The first concept, phylogenetic continuity, was in direct conflict with the view of man's special creation--a philosophy of the discontinuity of man and animals. The two groups, it had been believed, are qualitatively different. With the advent of Darwin-Wallace it was suggested that men and animals share common ancestry and thus may be far more similar than different. This idea stimulated much animal research and allowed generalizations to be made about humans. Early work on the structure and function of animal nervous systems is an example.

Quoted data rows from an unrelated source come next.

import Literature.AlgebraicGeometry.Motives.TateAbelianFiniteAssemblyProofs
import Literature.AlgebraicGeometry.Motives.TateAbelianFiniteEndAlgebraProofs
import Literature.AlgebraicGeometry.Motives.TateAbelianFiniteEndProofs
import Literature.AlgebraicGeometry.Motives.TateAbelianFiniteLattice
import Literature.AlgebraicGeometry.Motives.AbelianVarietySimpleFactorsUnique
import Literature.AlgebraicGeometry.Motives.FaltingsAbelian
import Literature.NumberTheory.DiophantineGeometry.AVKernelHopf
import Literature.NumberTheory.DiophantineGeometry.AVIsogenyTateHoldsProofs
import HarnessLib

/-!
# Isogeny invariance of Tate's conjecture for homomorphisms of abelian varieties

Theorems only (topic `AlgebraicGeometry/Motives`; no definition, no named fact, no instance).

For abelian varieties `A, B` over a field `K` and a prime `ℓ` invertible in `K`, the statement
«the Tate map `ℤ_ℓ ⊗_ℤ Hom_K(A, B) → Hom_{Γ_K}(T_ℓ A, T_ℓ B)` (`AbelianVariety.faltingsTateMap A B ℓ`)
is surjective» — equivalently bijective, injectivity being Mumford §19 Thm. 3
(`AbelianVariety.faltingsTateMap_injective_holds`) — depends only on the `K`-isogeny classes of
`A` and of `B`.  This is the first sentence of the proof of [Faltings 1983, §5 Satz 4] («For the
proof one may extend the ground field, or replace `A` by an isogenous abelian variety», English
translation Cornell–Silverman ch. II §5 p. 21), in its ISOGENY half, kernel-checked for the
integral `Hom` statement [Fal83 §5 Kor. 1] = the tree's `faltings_tate_bijective A B ℓ`; the
finite-field theorem of Tate (Invent. Math. 2 (1966)) is reduced the same way (Kieffer 2024,
§1.2.4).

Proof.  Let `φ : B → B'` be an isogeny and `ψ : B' → B`, `0 < n`, with `φ ≫ ψ = [n]_B`,
`ψ ≫ φ = [n]_{B'}` (`IsIsogeny.exists_nsmul_inverse_holds`, Mumford §19 Remark p. 169).  For a
`Γ_K`-equivariant `g' : T_ℓ A → T_ℓ B'` the composite `T_ℓ ψ ∘ g'` is equivariant into `T_ℓ B`,
hence (surjectivity for `(A, B)`) a `ℤ_ℓ`-combination of maps `T_ℓ f`, `f ∈ Hom_K(A, B)`; composing
with `T_ℓ φ` shows that `n • g' = T_ℓ φ ∘ T_ℓ ψ ∘ g'` is a `ℤ_ℓ`-combination of the
`T_ℓ (f ≫ φ)`.  The `ℤ_ℓ`-span of the `T_ℓ h`, `h ∈ Hom_K(A, B')`, is SATURATED in
`Hom_{ℤ_ℓ}(T_ℓ A, T_ℓ B')` (Tate 1966 §1 Lemma 1 / Milne 1986 Thm. 12.5, the tree's
`saturated_span_tateModuleMap_of_divisible` with Milne's Lemma 12.6
`exists_eq_nsmul_of_forall_smul_eq_zero`), so `g'` itself lies in it
(`surjective_faltingsTateMap_of_forall_mem_span`).  Symmetrically on the left with `g' ∘ T_ℓ φ`
for an isogeny `φ : A → A'`.

* `comp_mem_span_tateModuleMap_of_mem_span`, `mem_span_tateModuleMap_comp_of_mem_span` — the
  `ℤ_ℓ`-span of the `T_ℓ f` is stable under `T_ℓ p ∘ –` and `– ∘ T_ℓ i`.
* `tateModuleMap_nsmul_id_apply` — `T_ℓ [n] x = n • x`.
* `mem_span_tateModuleMap_of_nsmul_mem` — saturation for a natural multiple `n • t`, `0 < n`.
* `surjective_faltingsTateMap_of_isIsogeny_right/left`, `bijective_faltingsTateMap_of_isIsogeny_right/left`,
  `surjective/bijective_faltingsTateMap_of_isIsogenous`, `bijective_faltingsTateMap_iff_of_isIsogenous`.
* Over number fields: `faltings_tate_bijective_of_isIsogenous`,
  `faltings_tate_bijective_iff_of_isIsogenous`, `faltings_tate_bijective_of_isIsogenous_of_self`
  (every pair isogenous to `(C, C)` inherits `faltings_tate_bijective C C ℓ` — e.g. from the
  CM-elliptic instance `faltings_tate_bijective_of_CM_elliptic_of_thm18_6`).

## References

* [Faltings1983Endlichkeit] G. Faltings, Invent. Math. 73 (1983), §5, proof of Satz 4 (first
  sentence) and Korollar 1; English: Cornell–Silverman, *Arithmetic Geometry* (1986), ch. II §5 p. 21.
* [Tate1966Endomorphisms] J. Tate, Invent. Math. 2 (1966), §1 Lemma 1 (torsion-free cokernel).
* [Kieffer2024IsogenyGraphs] J. Kieffer, *Isogeny graphs of abelian varieties over finite fields*
  (2024), Prop. 1.1.12, Prop. 1.2.21.
* [Milne1986AbelianVarieties] J. S. Milne, *Abelian varieties*, in Cornell–Silverman (1986),
  Lemma 12.6, Thm. 12.5.
* [MumfordAV1970] D. Mumford, *Abelian Varieties*, §19 Thm. 3 and Remark p. 169.
-/

noncomputable section
open Complex Finset Filter Metric Set
open scoped Nat Topology Matrix.Norms.L2Operator ComplexOrder
open Matrix Literature.Probability.LatticeModels

namespace Literature.MathematicalPhysics.QuantumLattice


/-! ### A real majorant for `cosh(β√w)` off the real axis -/

/-- `‖(x + v)ʲ - xʲ‖ ≤ (x + ‖v‖)ʲ - xʲ` for real `x ≥ 0` and complex `v` (expand and bound every
cross term). [folklore] -/
theorem norm_add_pow_sub_pow_le {x : ℝ} (hx : 0 ≤ x) (v : ℂ) (j : ℕ) :
    ‖((x : ℂ) + v) ^ j - (x : ℂ) ^ j‖ ≤ (x + ‖v‖) ^ j - x ^ j := by
  induction j with
  | zero => simp
  | succ j ih =>
    have hsplit : ((x : ℂ) + v) ^ (j + 1) - (x : ℂ) ^ (j + 1) =
        ((x : ℂ) + v) * (((x : ℂ) + v) ^ j - (x : ℂ) ^ j) + v * (x : ℂ) ^ j := by ring
    have hxv : ‖(x : ℂ) + v‖ ≤ x + ‖v‖ := by
      calc ‖(x : ℂ) + v‖ ≤ ‖(x : ℂ)‖ + ‖v‖ := norm_add_le _ _
        _ = x + ‖v‖ := by rw [Complex.norm_real, Real.norm_eq_abs, abs_of_nonneg hx]
    have hxj : ‖(x : ℂ) ^ j‖ = x ^ j := by
      rw [norm_pow, Complex.norm_real, Real.norm_eq_abs, abs_of_nonneg hx]
    have hpos : 0 ≤ (x + ‖v‖) ^ j - x ^ j := by
      have : x ^ j ≤ (x + ‖v‖) ^ j :=
        pow_le_pow_left₀ hx (le_add_of_nonneg_right (norm_nonneg v)) j
      linarith
    rw [hsplit]
    calc ‖((x : ℂ) + v) * (((x : ℂ) + v) ^ j - (x : ℂ) ^ j) + v * (x : ℂ) ^ j‖
        ≤ ‖((x : ℂ) + v) * (((x : ℂ) + v) ^ j - (x : ℂ) ^ j)‖ + ‖v * (x : ℂ) ^ j‖ := norm_add_le _ _
      _ = ‖(x : ℂ) + v‖ * ‖((x : ℂ) + v) ^ j - (x : ℂ) ^ j‖ + ‖v‖ * x ^ j := by
          rw [norm_mul, norm_mul, hxj]
      _ ≤ (x + ‖v‖) * ((x + ‖v‖) ^ j - x ^ j) + ‖v‖ * x ^ j := by
          gcongr
      _ = (x + ‖v‖) ^ (j + 1) - x ^ (j + 1) := by ring

/-- The power series of `cosh(β√w)`: if `C(z²) = cosh(βz)` for all `z`, then
`C w = Σₙ β²ⁿ wⁿ/(2n)!` for every complex `w`. [folklore] -/
theorem hasSum_coshSqrt {β : ℝ} {C : ℂ → ℂ} (hCsq : ∀ z : ℂ, C (z ^ 2) = Complex.cosh ((β : ℂ) * z))
    (w : ℂ) : HasSum (fun n : ℕ => (β : ℂ) ^ (2 * n) * w ^ n / ((2 * n) ! : ℂ)) (C w) := by
  have hsq : (w ^ (2⁻¹ : ℂ)) ^ 2 = w := by
    have h := Complex.cpow_nat_inv_pow w (n := 2) two_ne_zero
    rwa [Nat.cast_ofNat] at h
  have hC : C w = Complex.cosh ((β : ℂ) * w ^ (2⁻¹ : ℂ)) := by rw [← hCsq, hsq]
  rw [hC]
  have := Complex.hasSum_cosh ((β : ℂ) * w ^ (2⁻¹ : ℂ))
  convert this using 2 with n
  rw [mul_pow, pow_mul, pow_mul, hsq]

/-- The real power series: `cosh(β√y) = Σₙ β²ⁿ yⁿ/(2n)!` for `y ≥ 0`. [folklore] -/
theorem hasSum_cosh_mul_sqrt (β : ℝ) {y : ℝ} (hy : 0 ≤ y) :
    HasSum (fun n : ℕ => β ^ (2 * n) * y ^ n / ((2 * n) ! : ℝ)) (Real.cosh (β * Real.sqrt y)) := by
  have := Real.hasSum_cosh (β * Real.sqrt y)
  convert this using 2 with n
  rw [mul_pow, pow_mul, pow_mul, Real.sq_sqrt hy]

Further, the idea of a biological or physical continuity makes possible the suggestion that there might also be a psychological continuity. Darwin (Expression of the emotions in man and in animals, 1872) argued that human emotions involve the inheritance of behavior developed in lower animals. He launched not only the psychological study of human emotions, but also the study of animal behavior (Boring, 1950).
Other researchers (e.g., George Romanes, 1848-1894) took up the study of animal behavior. A long line of animal research ensued; it was picked up by early American psychologists such as Thorndike and Watson. This early animal research was fundamental for much of American psychology through the mid-20th Century, with particular impact on the psychology of learning, behaviorism, and later, the development of behavior modification and behavior therapy in clinical psychology.
Edwin Boring (1950), the preeminent historian of experimental psychology, discussed how Darwin's interest in the inheritance of mental abilities substantially influenced early 20th Century psychology. Darwin's interest stimulated Francis Galton to his own far-reaching research on mental abilities, their distribution in the population, and the inheritance of mental capacities. Galton and others were to develop the central notion of "studying individual differences in mental capacities and of psychological assessment by means of mental tests" (Boring, pg. 472). It is no stretch to assert that the psychological testing movement was stimulated largely by Darwin-Wallace. In this movement, the notion of naturally-occurring intra-species variability, as observed by Darwin and Wallace, is a central concept not only in clinical and educational testing, but in all of psychological research. Individual variability is a fact of life. It is variability that allows us to draw population inferences from experiments and to develop normative bases for comparing individuals with one another.
As a final point, we note Boring's assertion that American psychology took a very different form--functionalism--from European psychology. Much of American functional psychology in the first half of the twentieth century focused upon the "assessment of personal capacities in the successful adjustment of the individual to his environment" (Boring, 1950, p. 507). Boring's thesis states that, because the United States so avidly took to ideas of evolution, intra-species variability, and natural selection, it was inevitable that Americans developed "a psychology of adaptation and survival value" (Boring, pg. 507).